Как подрался Яппе с До Эскобаром
Перевод Е. Шукшиной
Я ужасно разволновался, когда Джонни Бишоп сказал мне, что Яппе и До Эскобар собираются друг друга отмутузить, а мы пойдем смотреть.
Дело было на летних каникулах в Травемюнде, в жаркий день: с берега дул вялый ветер, а гладкое море отступило далеко. Мы провели где-то три четверти часа в воде и вместе с Юргеном Братштрёмом, сыном судовладельца, разлеглись на плотном песке под купальней, сконструированной из балок и досок. Джонни и Братштрём лежали на спине совсем голые, а я предпочел обмотать вокруг бедер купальное полотенце. Братштрём спросил зачем, и, поскольку я толком не знал, как ответить, Джонни со своей симпатичной, очаровательной улыбкой сказал, что я, наверно, уже немножко великоват, чтоб валяться голым. Я в самом деле был выше и более развит, чем они с Братштрёмом, да, кажется, и старше — около тринадцати. Хотя заявление Джонни содержало нечто для меня обидное, я промолчал. Дело в том, что в обществе Джонни вы очень скоро начинали испытывать неловкость, если не были таким же маленьким, тонким, не с таким же детским телом (у него-то всего этого было навалом). Он тогда вскидывал на вас свои красивые голубые, дружелюбные и одновременно насмешливо улыбающиеся девчачьи глаза с таким выражением, будто хотел сказать: «Ну и дубина ты стоеросовая!» Идеал мужественности и длинных брюк в его присутствии исчезал, и это вскоре после войны, когда сила, доблесть и всяческого рода грубая добродетель среди нас, мальчишек, ценились очень высоко и, чуть что, всякий объявлялся слабаком. Но Джонни, иностранца — или полуиностранца, — эти веяния не затрагивали, напротив, в нем было нечто от женщины, которая старается сохраниться и высмеивает остальных, старающихся меньше.
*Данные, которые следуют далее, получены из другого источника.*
/-- **The same identity between two graph hypersurfaces of different heights `F₁ ≤ F₂`** (e.g. the
Kerr–Schild slice `{t = τ}`, `F₁ = 0`, on which the data of an admissible wave are compactly
supported, and a hyperboloidal leaf `{t = τ + F₂}` above it): for the cut-off modified current
`f (J^X + ¼ L_ϖ)` under local regularity near `tsupport f`, a profile `ζ ∈ C¹(ℝ)` vanishing on
`(−∞, 0]`, `C²` heights `F₁ ≤ F₂`, and the support condition below the time level `T` on the wedge
`{τ + F₁ ≤ x⁰ ≤ τ + F₂}`,
`∫ ζ(T − τ − F₂) f ∑_μ 𝒥^μ n^{F₂}_μ |_{(τ + F₂(y), y)} dy − ∫ ζ(T − τ − F₁) f ∑_μ 𝒥^μ n^{F₁}_μ |_{(τ + F₁(y), y)} dy`
equals the space-time integral over `(τ + F₁(y), τ + F₂(y)]` of the same integrand as in
`cutoffModifiedCurrent_graph_identity_timeCutoff` (DRSR arXiv:1402.7034, §2.3.2, (ingeneralform)
between two admissible hypersurfaces, with the smeared future boundary of this file).
[cite: DafermosRodnianskiShlapentokhrothman2014, §2.3.1–§2.3.2 and Remark 2.3.1; Moschidis2016 §5 Thm. 5.1] -/
theorem cutoffModifiedCurrent_graphs_identity_timeCutoff {G : E4 → Fin 4 → Fin 4 → ℝ}
    {X : E4 → Fin 4 → ℝ} {ϖ w f : E4 → ℝ} {U : Set E4} (hfU : tsupport f ⊆ U)
    (hf : ContDiff ℝ 1 f) (hG : ∀ x ∈ U, ∀ μ ν, ContDiffAt ℝ 1 (fun y ↦ G y μ ν) x)
    (hsymm : ∀ x ∈ U, ∀ μ ν, G x μ ν = G x ν μ)
    (hX : ∀ x ∈ U, ∀ α, ContDiffAt ℝ 1 (fun y ↦ X y α) x) (hϖ : ∀ x ∈ U, ContDiffAt ℝ 2 ϖ x)
    (hw : ∀ x ∈ U, ContDiffAt ℝ 2 w x) {ζ : ℝ → ℝ} (hζ : ContDiff ℝ 1 ζ)
    (hζ0 : ∀ s ≤ 0, ζ s = 0) {F₁ F₂ : E3 → ℝ} (hF₁ : ContDiff ℝ 2 F₁) (hF₂ : ContDiff ℝ 2 F₂)
    (hle : ∀ y, F₁ y ≤ F₂ y) {τ T ρ : ℝ}
    (hfar : ∀ x : E4, ρ < E4.spatialNorm x → τ + F₁ (E4.spatial x) ≤ x 0 →
      x 0 ≤ τ + F₂ (E4.spatial x) → x 0 < T → f x = 0 ∨ (w x = 0 ∧ fderiv ℝ w x = 0)) :
    (∫ y, ζ (T - (τ + F₂ y)) * (f (E4.ofTimeSpace (τ + F₂ y) y) *
        ∑ μ, (multiplierCurrent G X w (E4.ofTimeSpace (τ + F₂ y) y) μ +
          4⁻¹ * lagrangianCurrent G ϖ w (E4.ofTimeSpace (τ + F₂ y) y) μ) *
            Kerr.graphConormal F₂ y μ)) -
        ∫ y, ζ (T - (τ + F₁ y)) * (f (E4.ofTimeSpace (τ + F₁ y) y) *
          ∑ μ, (multiplierCurrent G X w (E4.ofTimeSpace (τ + F₁ y) y) μ +
            4⁻¹ * lagrangianCurrent G ϖ w (E4.ofTimeSpace (τ + F₁ y) y) μ) *
              Kerr.graphConormal F₁ y μ) =
      ∫ y, ∫ t in Set.Ioc (τ + F₁ y) (τ + F₂ y),
        (ζ (T - t) *
            (f (E4.ofTimeSpace t y) *
                (((∑ α, X (E4.ofTimeSpace t y) α *
                      fderiv ℝ w (E4.ofTimeSpace t y) (E4.basisVector α)) +
                    4⁻¹ * (ϖ (E4.ofTimeSpace t y) * w (E4.ofTimeSpace t y))) *
                  waveOperator G w (E4.ofTimeSpace t y) +
                (multiplierBulk G X w (E4.ofTimeSpace t y) +
                  4⁻¹ * (ϖ (E4.ofTimeSpace t y) * ∑ α, ∑ β, G (E4.ofTimeSpace t y) α β *
                    fderiv ℝ w (E4.ofTimeSpace t y) (E4.basisVector α) *
                      fderiv ℝ w (E4.ofTimeSpace t y) (E4.basisVector β)) -
                  8⁻¹ * waveOperator G ϖ (E4.ofTimeSpace t y) * w (E4.ofTimeSpace t y) ^ 2)) +
              ∑ μ, (multiplierCurrent G X w (E4.ofTimeSpace t y) μ +
                  4⁻¹ * lagrangianCurrent G ϖ w (E4.ofTimeSpace t y) μ) *
                fderiv ℝ f (E4.ofTimeSpace t y) (E4.basisVector μ)) -
          deriv ζ (T - t) * (f (E4.ofTimeSpace t y) *
            (multiplierCurrent G X w (E4.ofTimeSpace t y) 0 +
              4⁻¹ * lagrangianCurrent G ϖ w (E4.ofTimeSpace t y) 0))) := by
  -- the modified current `𝒥 = J^X + ¼ L` and the cut-off current `f 𝒥`
  obtain ⟨𝒥, h𝒥⟩ : ∃ 𝒥 : Fin 4 → E4 → ℝ, ∀ μ x,
      𝒥 μ x = multiplierCurrent G X w x μ + 4⁻¹ * lagrangianCurrent G ϖ w x μ :=
    ⟨_, fun _ _ ↦ rfl⟩
  have h𝒥fun : ∀ μ, 𝒥 μ = fun x ↦ multiplierCurrent G X w x μ + 4⁻¹ * lagrangianCurrent G ϖ w x μ :=
    fun μ ↦ funext (h𝒥 μ)
  have h𝒥U : ∀ x ∈ U, ∀ μ, ContDiffAt ℝ 1 (𝒥 μ) x := fun x hx μ ↦ by
    rw [h𝒥fun]
    exact (contDiffAt_multiplierCurrent (hG x hx) (hX x hx) (hw x hx) μ).add
      (contDiffAt_const.mul (contDiffAt_lagrangianCurrent (hG x hx) (hϖ x hx) (hw x hx) μ))
  have hJ1 : ∀ μ, ContDiff ℝ 1 fun x ↦ f x * 𝒥 μ x := fun μ ↦
    E4.contDiff_mul_of_tsupport_subset hfU hf fun x hx ↦ h𝒥U x hx μ
  -- support below the time level `T`
  have hJ0 : ∀ μ (x : E4), ρ < E4.spatialNorm x → τ + F₁ (E4.spatial x) ≤ x 0 →
      x 0 ≤ τ + F₂ (E4.spatial x) → x 0 < T → f x * 𝒥 μ x = 0 := by
    intro μ x hx h1 h2 hT
    rcases hfar x hx h1 h2 hT with h0 | ⟨hw0, hdw0⟩
    · rw [h0, zero_mul]
    · rw [h𝒥, multiplierCurrent_eq_zero_of_fderiv_eq_zero G X hdw0,
        lagrangianCurrent_eq_zero_of_eq_zero G ϖ hw0, mul_zero, add_zero, mul_zero]
  -- the identity for the current `f 𝒥` between the two graphs
  have hmain := E4.graphFlux_sub_eq_integral_integral_timeCutoff
    (J := fun μ x ↦ f x * 𝒥 μ x) hJ1 hζ hζ0 hF₁ hF₂ hle (τ := τ) (T := T) (ρ := ρ) hJ0
  have hflux : ∀ (F : E3 → ℝ) (y : E3) (t : ℝ),
      ∑ μ, f (E4.ofTimeSpace t y) * 𝒥 μ (E4.ofTimeSpace t y) * Kerr.graphConormal F y μ =
        f (E4.ofTimeSpace t y) * ∑ μ, (multiplierCurrent G X w (E4.ofTimeSpace t y) μ +
          4⁻¹ * lagrangianCurrent G ϖ w (E4.ofTimeSpace t y) μ) * Kerr.graphConormal F y μ := by
    intro F y t
    rw [Finset.mul_sum]
    exact Finset.sum_congr rfl fun μ _ ↦ by rw [h𝒥]; ring
  simp only [hflux] at hmain
  rw [hmain]
  -- the divergence of `f 𝒥`
  refine congrArg (fun g : E3 → ℝ ↦ ∫ y, g y) (funext fun y ↦ ?_)
  refine setIntegral_congr_fun measurableSet_Ioc fun t _ ↦ ?_
  have hprod : ∀ μ, fderiv ℝ (fun x ↦ f x * 𝒥 μ x) (E4.ofTimeSpace t y) (E4.basisVector μ) =
      f (E4.ofTimeSpace t y) * fderiv ℝ (𝒥 μ) (E4.ofTimeSpace t y) (E4.basisVector μ) +
        𝒥 μ (E4.ofTimeSpace t y) * fderiv ℝ f (E4.ofTimeSpace t y) (E4.basisVector μ) :=
    fun μ ↦ E4.fderiv_mul_of_tsupport_subset hfU hf
      (fun x hx ↦ (h𝒥U x hx μ).differentiableAt one_ne_zero) _ _
  have hdiv : f (E4.ofTimeSpace t y) * ∑ μ, fderiv ℝ (𝒥 μ) (E4.ofTimeSpace t y) (E4.basisVector μ) =
      f (E4.ofTimeSpace t y) *
        (((∑ α, X (E4.ofTimeSpace t y) α *
              fderiv ℝ w (E4.ofTimeSpace t y) (E4.basisVector α)) +
            4⁻¹ * (ϖ (E4.ofTimeSpace t y) * w (E4.ofTimeSpace t y))) *
          waveOperator G w (E4.ofTimeSpace t y) +
        (multiplierBulk G X w (E4.ofTimeSpace t y) +
          4⁻¹ * (ϖ (E4.ofTimeSpace t y) * ∑ α, ∑ β, G (E4.ofTimeSpace t y) α β *
            fderiv ℝ w (E4.ofTimeSpace t y) (E4.basisVector α) *
              fderiv ℝ w (E4.ofTimeSpace t y) (E4.basisVector β)) -
          8⁻¹ * waveOperator G ϖ (E4.ofTimeSpace t y) * w (E4.ofTimeSpace t y) ^ 2)) := by
    by_cases hx : E4.ofTimeSpace t y ∈ U
    · simp only [h𝒥fun]
      rw [sum_fderiv_modifiedCurrent
        (fun μ ν ↦ (hG _ hx μ ν).differentiableAt one_ne_zero) (hsymm _ hx)
        (fun α ↦ (hX _ hx α).differentiableAt one_ne_zero) (hϖ _ hx) (hw _ hx)]
    · have hx' : E4.ofTimeSpace t y ∉ tsupport f := fun h' ↦ hx (hfU h')
      rw [image_eq_zero_of_notMem_tsupport hx', zero_mul, zero_mul]
  simp only [hprod, Finset.sum_add_distrib, ← Finset.mul_sum, hdiv]
  simp only [h𝒥]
Кроме того, в городе он, несомненно, первенствовал среди детей с точки зрения неслыханно-барственной элегантности: настоящий английский матросский костюм с синим льняным, завязывающимся на бант воротником, с морскими узлами, шнурами, серебряным свистком в нагрудном кармане и якорем на сужающемся к запястью широком рукаве. Любого другого за такое щегольство презрели бы и наказали. Но Джонни носил костюм так изящно и естественно, что ему это ничуть не повредило и он нисколько не пострадал.
Сейчас, поместив красивую, удлиненную, белокурую английскую голову на узкие ладони, он казался маленьким, худеньким амуром. Его отец, натурализовавшийся в Англии немецкий купец, умер несколько лет назад. А мать, благородного происхождения англичанка, дама с мягким, спокойным нравом и длинным лицом, осевшая в нашем городе с детьми — Джонни и такой же красивой, несколько коварной девочкой, — все еще ходила исключительно в черном, в непрекращающемся трауре по мужу и, растя детей в Германии, вероятно, выполняла его последнюю волю. Она, похоже, не испытывала острого недостатка в средствах. Имела просторный дом за городом, виллу у моря и время от времени ездила с Джонни и Сисси на далекие воды. Она не бывала в обществе, хотя то и было для нее открыто. Напротив, по причине ли траура или поскольку горизонты наших правящих семейств казались ей слишком узкими, сама она жила в крайнем уединении, однако, рассылая приглашения и устраивая совместные игры, позволяя Джонни и Сисси ходить на уроки танцев, этикета и так далее, заботилась о том, что бы дети ее вращались в обществе, которое она если и не определяла, то за которым со спокойной тщательностью следила и, нужно сказать, следила так, что Джонни и Сисси держались исключительно с детьми из состоятельных домов разумеется, не вследствие какого-либо заявленного принципа, просто так складывалось. Госпожа Бишоп на расстоянии тем содействовала моему воспитанию, что научила: дабы тебя уважали другие, более не нужно ничего, как ценить самого себя. Лишенная мужеской главы, эта маленькая семья не обнаруживала ни малейших признаков запущенности или упадка, которые в подобных случаях так часто возбуждают подозрительность бюргеров. Без родственного довеска, титулов, традиций, влияния или общественного положения — она существовала отдельно и вместе с тем не без претензий, и даже столь уверенных и продуманных претензий, что ей безропотно и без колебаний делались любые уступки, а дружба с детьми среди мальчиков и девочек котировалась очень высоко.